As is well documented, Dask creates a strictly increasing index on a per partition basis when reset_index
is called, resulting in duplicate indices over the whole set. What is the best way (e.g. computationally quickest) to create a strictly increasing index in Dask - which doesn't have to be consecutive - over the whole set? I was hoping map_partitions
would pass in the partition number, but I don't think it does. Thanks.
EDIT
Thanks @MRocklin, I've got this far, but I need a little assistance on how to recombine my series with the original dataframe.
def create_increasing_index(ddf:dd.DataFrame):
mps = int(len(ddf) / ddf.npartitions + 1000)
values = ddf.index.values
def do(x, max_partition_size, block_id=None):
length = len(x)
if length == 0:
raise ValueError("Does not work with empty partitions. Consider using dask.repartition.")
start = block_id[0] * max_partition_size
return da.arange(start, start+length, chunks=1)
series = values.map_blocks(do, max_partition_size=mps, dtype=np.int64)

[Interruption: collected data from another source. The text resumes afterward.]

import Mathlib
import Summits.ABC.ABC.Theses.RibetTakahashiSplit
import Summits.ABC.ABC.Theorems.RibetTakahashiSplitThinWeightedSzpiroSquarefreeSlice

/-!
# Sketch — crux stmt-ABC-17927 `RibetTakahashiSplit.ThinWeightedSzpiro` (r3″), ideator 4, round 2

Two typed packages (elaboration only is required of a crux-ideate sketch; the easy glue is proved).

* `MordellRankGate` — the first lemmas of idea card `mordell-rank-gate`: the class-free kernel of
  r3″ (Hall at the sharp exponent on squarefree discriminants, `hallSquarefree_of_thinWeightedSzpiro`,
  p153315) transported to the Mordell twists `M_Δ : Y² = X³ − 1728 Δ`, on which `(c₄(W₀), c₆(W₀))`
  is an INTEGRAL point (`c₄³ − c₆² = 1728 Δ`); the rank gate (rank-one reduction to integral
  GENERATORS) is stated as `rankOne_reduction` and proved from its three inputs.
* `FreyRecut` — planner-facing: the Frey-class restriction of the crux (the only instance the
  route's `closes` ever uses) typed verbatim, with `frey_of_crux` proved; the re-pointed deciding
  theorem is recorded as the Prop `FreyRecutCloses`.
-/

set_option linter.dupNamespace false
set_option linter.unusedVariables false

namespace Summit.ABC.ABC.Cruxes.ThinWeightedSzpiro.MordellRankGate

open WeierstrassCurve

/-- The Mordell (sextic) twist of `j = 0` carrying the squarefree slice: `Y² = X³ − 1728·Δ`. -/
def mordellTwist (Δ : ℤ) : WeierstrassCurve ℚ := ⟨0, 0, 0, 0, -(1728 * (Δ : ℚ))⟩

theorem mordellTwist_equation_iff (Δ : ℤ) (x y : ℚ) :
    (mordellTwist Δ).toAffine.Equation x y ↔ y ^ 2 = x ^ 3 - 1728 * Δ := by
  rw [WeierstrassCurve.Affine.equation_iff]
  simp only [mordellTwist]
  constructor <;> intro h <;> linarith

/-- The slice point: for every integer Weierstrass equation `W₀`, `(c₄, c₆)` lies on
`M_{Δ(W₀)}` (Mathlib `WeierstrassCurve.c_relation : 1728 Δ = c₄³ − c₆²`). -/
theorem slicePoint_equation (W₀ : WeierstrassCurve ℤ) :
    (mordellTwist W₀.Δ).toAffine.Equation (W₀.c₄ : ℚ) (W₀.c₆ : ℚ) := by
  rw [mordellTwist_equation_iff]
  have h := W₀.c_relation
  have h' : ((1728 * W₀.Δ : ℤ) : ℚ) = ((W₀.c₄ ^ 3 - W₀.c₆ ^ 2 : ℤ) : ℚ) := by exact_mod_cast h
  push_cast at h'
  linarith

/-- An affine point of `M_Δ(ℚ)` with integer coordinates. -/
def IsIntegralPt {Δ : ℤ} (P : (mordellTwist Δ).toAffine.Point) : Prop :=
  ∃ (x y : ℤ) (h : (mordellTwist Δ).toAffine.Nonsingular (x : ℚ) (y : ℚ)), P = .some _ _ h

/-- `G` generates the Mordell–Weil group `M_Δ(ℚ)` (rank ≤ 1; for `|Δ| > 1` squarefree the group is
torsion-free, so this says: rank one with generator `G`, or rank zero). -/
def IsGeneratedBy {Δ : ℤ} (G : (mordellTwist Δ).toAffine.Point) : Prop :=
  ∀ P : (mordellTwist Δ).toAffine.Point, ∃ m : ℤ, P = m • G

ddf2 = dd.concat([ddf, dd.from_array(series)], axis=1)
return ddf2
Where I'm getting the error "ValueError: Unable to concatenate DataFrame with unknown division specifying axis=1". Is there a better way than using dd.concat? Thanks.
EDIT AGAIN
Actually, for my purposes (and amounts of data that I was testing on - only a few gb) cumsum is fast enough. I'll revisit when this becomes too slow!